[[ Supplied data open ]]

/-- **The same with `v_p #W(ℚ̄)[p^∞]^{Γ_ℚ}` absorbed into a third torsion copy**:
`ord_p #Ш(W)[p^∞] + v_p(Tam W) ≤ e + v_p(c_p) + 3·v_p #W(ℚ)_tors` (§2: `#W(ℚ̄)[p^∞]^{Γ_ℚ} ∣ #W(ℚ)[p^∞] ∣ #W(ℚ)_tors`) — crux M's SHAPE.
[cite: Kato2004Asterisque, Prop. 14.16 (2) (pp. 244–245)] [cite: GreenbergLNM1716, §4 Lemma 4.3] -/
theorem padicValNat_sha_add_tamagawa_le_of_zetaLineOrthIndexAt_of_fineSelmer_dvd' (hodd : p ≠ 2) (hκ : κ.IsCyclotomic)
    (I : IwasawaH1Data W p κ γ) (y : I.H)
    (hfinS : Finite (IwasawaDual.endInvariants (W.conjFineSelmerInfty κ γ - 1)))
    (hfin : Finite (integralH1 (tateRep W p) p (κ.layerSubgroup 0) ⧸
      Submodule.span ℤ_[p] {(⟨I.proj 0 y, I.proj_mem 0 y⟩ : integralH1 (tateRep W p) p (κ.layerSubgroup 0))}))
    (hdvd : Nat.card (IwasawaDual.endInvariants (W.conjFineSelmerInfty κ γ - 1)) ∣
      Nat.card (integralH1 (tateRep W p) p (κ.layerSubgroup 0) ⧸
        Submodule.span ℤ_[p] {(⟨I.proj 0 y, I.proj_mem 0 y⟩ : integralH1 (tateRep W p) p (κ.layerSubgroup 0))}))
    (e : ℕ) (hb : ZetaLineOrthIndexAt W p (layerZeroToTop W p κ (I.proj 0 y)) e) :
    padicValNat p (Nat.card (AddCommGroup.primaryComponent W.sha p)) + padicValNat p W.tamagawaProduct ≤
      e + padicValNat p ((W.baseChange ((primePlace p).adicCompletion ℚ)).localTamagawaNumber
          ((primePlace p).adicCompletionIntegers ℚ)) + 3 * padicValNat p W.torsionOrder := by
  have h := padicValNat_sha_add_tamagawa_le_of_zetaLineOrthIndexAt_of_fineSelmer_dvd W p hodd hκ I y hfinS hfin hdvd e hb
  -- `v_p #fixed ≤ v_p #W(ℚ)_tors`
  have hd1 : Nat.card {m : W.geomPrimaryTorsion p | ∀ σ ∈ κ.layerSubgroup 0, σ • m = m} ∣ W.torsionOrder := by
    unfold WeierstrassCurve.torsionOrder
    convert natCard_fixedBy_layerSubgroup_zero_dvd_natCard_torsion W κ (p := p) using 2
  have htO : Nat.card (AddCommGroup.torsion W.toAffine.Point) = W.torsionOrder := by
    unfold WeierstrassCurve.torsionOrder; convert rfl
  have hle : padicValNat p (Nat.card {m : W.geomPrimaryTorsion p | ∀ σ ∈ κ.layerSubgroup 0, σ • m = m}) ≤
      padicValNat p W.torsionOrder :=
    (padicValNat_dvd_iff_le (htO ▸ Nat.card_pos.ne')).mp (pow_padicValNat_dvd.trans hd1)
  omega

end Bound

/-! ## §4 Every reducible non-CM rank-0 row with `W(ℚ_{p,∞})[p^∞]` finite — no reduction hypothesis (wild `p = 3` included) -/

section Rows

variable (W : WeierstrassCurve ℚ) [W.IsElliptic] (p : ℕ) [Fact p.Prime]
  [ContinuousSMul ℤ_[p] (W.tateModule p)] [Module.Free ℤ_[p] (W.tateModule p)]
  [Module.Finite ℤ_[p] (W.tateModule p)]
  [Finite W.toAffine.Point] [Finite (AddCommGroup.primaryComponent W.sha p)]
  {κ : ZpExtension ℚ p} {γ : absoluteGaloisGroup ℚ}

/-- **Crux M's inequality modulo (b′) on the pinned zeta class, on EVERY reducible non-CM rank-0 row with `W(ℚ_{p,∞})[p^∞]` finite**
(the wild prime included; no reduction hypothesis): for `W/ℚ` non-CM, `p ≠ 2`, `W[p]` reducible, `W(ℚ)` and `Ш(W)[p^∞]` finite, `L(W,1) ≠ 0`,
`f` the newform of `W`, the cyclotomic `(κ, γ)`, the place `v ∣ p` with `W(ℚ_{p,∞})[p^∞]` finite, and every pin `I`: there is a non-zero
genuine Euler-system class `𝐲 ∈ 𝐇¹_Γ(T_pW)` (Kato's `(c,d)`-zeta lift) with `𝐲₀` of infinite order such that **for every `e` with
`ZetaLineOrthIndexAt W p (layerZeroToTop 𝐲₀) e`: `ord_p #Ш(W)[p^∞] + v_p(Tam W) ≤ e + v_p(c_p) + 3·v_p #W(ℚ)_tors`** — modulo
{H2X, Z0, 13.4, Serre, FW, Lim 3.5}.  (On the wild rows Kato's own `e` contains `+ t_p`, not cancelled here: module docstring.)
[cite: Kato2004Asterisque, Thm. 12.5–12.6 (pp. 221–222), Thm. 14.5 (p. 236), (14.9.1)–(14.9.3) (pp. 239–240), Prop. 14.16 (2) (pp. 244–245), Lemma 14.18 (pp. 247–248)]
[cite: GreenbergLNM1716, §3 Lemma 3.1, §4 Lemma 4.2–4.3] [cite: MilneADT2006, Ch. I, Thm. 4.10 (b)] -/
theorem exists_zetaLift_padicValNat_sha_add_tamagawa_le_of_zetaLineOrthIndexAt_of_finite
    (hX : exists_iwasawaH2Data_fineSelmerDual_embedding)
    (hZ0 : exists_member_eulerSystem_expStar_values)
    (h134 : thm13_4_lengthAt_fineSelmerDual_le_of_isEulerSystemClass)
    (hSerre : serre_adicImage_contains_congruenceSubgroup)
    (hLim : Lim2017.thm35_fineSelmerDual_moduleFinite_of_classicalMuVanishes_of_le_divisionField)
    (hFW : Literature.NumberTheory.IwasawaTheory.ferreroWashington1979_classicalMuVanishes)
    (hp : p ≠ 2) (hκ : κ.IsCyclotomic) (hγ : κ.IsTopGenerator γ) (hCM : ¬ W.HasCM)
    (hred : ¬ W.HasIrreducibleModPGaloisRep p)
    (v : HeightOneSpectrum (𝓞 ℚ)) (hv : ((Rat.HeightOneSpectrum.primesEquiv v : Nat.Primes) : ℕ) = p)
    (hfin : Finite (FixedPoints.addSubgroup ↥(κ.kerSubgroup ⊓ decomp v) (W.geomPrimaryTorsion p)))
    (I : IwasawaH1Data W p κ γ) {N : ℕ} [NeZero N] (f : CuspForm (Gamma0 N) 2) (hf : IsNewformOf W f)
    (hL1 : W.entireLFunction 1 ≠ 0) (ι : (m : ℕ) → (CyclotomicField m ℚ →+* ℂ)) :
    ∃ y : I.H, y ≠ 0 ∧ IsEulerSystemClass W p κ γ I y ∧ ¬ IsOfFinAddOrder (I.proj 0 y) ∧
      ∀ e : ℕ, ZetaLineOrthIndexAt W p (layerZeroToTop W p κ (I.proj 0 y)) e →
        padicValNat p (Nat.card (AddCommGroup.primaryComponent W.sha p)) + padicValNat p W.tamagawaProduct ≤
          e + padicValNat p ((W.baseChange ((primePlace p).adicCompletion ℚ)).localTamagawaNumber
              ((primePlace p).adicCompletionIntegers ℚ)) + 3 * padicValNat p W.torsionOrder := by
  obtain ⟨y, hy0, hES, hnt, hfinS, hfi, hdvd⟩ :=
    ReducibleH2DescentCount.exists_zetaLift_natCard_fineSelmer_invariants_dvd_index_of_H2X W p hX hZ0 h134 hSerre hLim hFW hp hκ
      hγ hCM hred v hv hfin I f hf hL1 ι
  exact ⟨y, hy0, hES, hnt, fun e hb ↦
    padicValNat_sha_add_tamagawa_le_of_zetaLineOrthIndexAt_of_fineSelmer_dvd' W p hp hκ I y hfinS hfi hdvd e hb⟩

/-- **The LIFT form** (for a value-guarded `ZetaBody` family of the newform of a curve `V` with `L(V,1) ≠ 0` and ITS Λ-adic lift `𝐲` — the
binder under which the held package 27962 speaks of `𝐲`), on a reducible non-CM rank-0 row with `W(ℚ_{p,∞})[p^∞]` finite:
`∀ e, ZetaLineOrthIndexAt W p (layerZeroToTop 𝐲₀) e → ord_p #Ш(W)[p^∞] + v_p(Tam W) ≤ e + v_p(c_p) + 3·v_p #W(ℚ)_tors`, modulo
{H2X, 13.4, Serre, FW, Lim 3.5}. [cite: Kato2004Asterisque, Thm. 12.5 (p. 221), Thm. 14.5 (p. 236), Prop. 14.16 (2) (pp. 244–245), Lemma 14.18 (pp. 247–248)]
[cite: GreenbergLNM1716, §3 Lemma 3.1, §4 Lemma 4.2–4.3] -/
theorem padicValNat_sha_add_tamagawa_le_of_zetaLineOrthIndexAt_zetaLift_of_finite
    (hX : exists_iwasawaH2Data_fineSelmerDual_embedding)
    (h134 : thm13_4_lengthAt_fineSelmerDual_le_of_isEulerSystemClass)
    (hSerre : serre_adicImage_contains_congruenceSubgroup)
    (hLim : Lim2017.thm35_fineSelmerDual_moduleFinite_of_classicalMuVanishes_of_le_divisionField)
    (hFW : Literature.NumberTheory.IwasawaTheory.ferreroWashington1979_classicalMuVanishes)
    (hp : p ≠ 2) (hκ : κ.IsCyclotomic) (hγ : κ.IsTopGenerator γ) (hCM : ¬ W.HasCM)
    (hred : ¬ W.HasIrreducibleModPGaloisRep p)
    (v : HeightOneSpectrum (𝓞 ℚ)) (hv : ((Rat.HeightOneSpectrum.primesEquiv v : Nat.Primes) : ℕ) = p)
    (hfin : Finite (FixedPoints.addSubgroup ↥(κ.kerSubgroup ⊓ decomp v) (W.geomPrimaryTorsion p)))
    (I : IwasawaH1Data W p κ γ) {N : ℕ} [NeZero N] {f : CuspForm (Gamma0 N) 2}
    {ι : (m : ℕ) → (CyclotomicField m ℚ →+* ℂ)} {κ' : ℝ}
    {Λ' : ∀ (k : ℕ) (r : Finset (HeightOneSpectrum (𝓞 ℚ))),
      H1 (tateRep W p) (cycSubgroup p k r) →ₗ[ℤ_[p]] ℚ_[p] ⊗[ℚ] CyclotomicField (cycLevel p k r) ℚ}
    {c d a : ℤ} {A : ℕ}
    {z : ∀ (k : ℕ) (r : (cyclotomicLevelsRat p (badPlaces c d A N)).Ideals),
      H1 (tateRep W p) ((cyclotomicLevelsRat p (badPlaces c d A N)).level k r.1)}
    {x : ∀ (k : ℕ) (r : (cyclotomicLevelsRat p (badPlaces c d A N)).Ideals),
      CyclotomicField (cycLevel p k r.1) ℚ}
    (hbody : ZetaBody W p f ι κ' Λ' c d a A z x) (hne : 2 * c.natAbs * d.natAbs * A * N ≠ 0)
    {y : I.H} (hy : ∀ n : ℕ, I.proj n y = levelToLayer W p hκ hp (badPlaces c d A N) n
      (z (n + 1) (cyclotomicLevelsRat p (badPlaces c d A N)).idealOne))
    {V : WeierstrassCurve ℚ} [V.IsElliptic] (hf : IsNewformOf V f) (hL1 : V.entireLFunction 1 ≠ 0)
    (hκ' : κ' ≠ 0) (hA : 0 < A) (d' : ℤ) (hcd : Int.gcd (c * d) A = 1) (hdd' : d * d' ≡ 1 [ZMOD (A : ℤ)])
    (hR : cuspFactor f true (fun _ ↦ 1) c d a A d' ≠ 0)
    (e : ℕ) (hb : ZetaLineOrthIndexAt W p (layerZeroToTop W p κ (I.proj 0 y)) e) :
    padicValNat p (Nat.card (AddCommGroup.primaryComponent W.sha p)) + padicValNat p W.tamagawaProduct ≤
      e + padicValNat p ((W.baseChange ((primePlace p).adicCompletion ℚ)).localTamagawaNumber
          ((primePlace p).adicCompletionIntegers ℚ)) + 3 * padicValNat p W.torsionOrder := by
  obtain ⟨hfinS, hfi, hdvd⟩ := ReducibleH2DescentCount.natCard_fineSelmer_invariants_dvd_index_zetaLift_of_H2X W p hX h134 hSerre hLim
    hFW hp hκ hγ hCM hred v hv hfin I hbody hne hy hf hL1 hκ' hA d' hcd hdd' hR
  exact padicValNat_sha_add_tamagawa_le_of_zetaLineOrthIndexAt_of_fineSelmer_dvd' W p hp hκ I y hfinS hfi hdvd e hb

[[ Supplied data closed ]]

### Problem description
From the line holding "Thm. 12.5 (p." to the line holding "[cite: GreenbergLNM1716, §3 Lemma 3.1, §4 Lemma 4.2–4.3] -/", inclusive, restate each line above exactly as written.

### Answer space
{H2X, 13.4, Serre, FW, Lim 3.5}. [cite: Kato2004Asterisque, Thm. 12.5 (p. 221), Thm. 14.5 (p. 236), Prop. 14.16 (2) (pp. 244–245), Lemma 14.18 (pp. 247–248)]
[cite: GreenbergLNM1716, §3 Lemma 3.1, §4 Lemma 4.2–4.3] -/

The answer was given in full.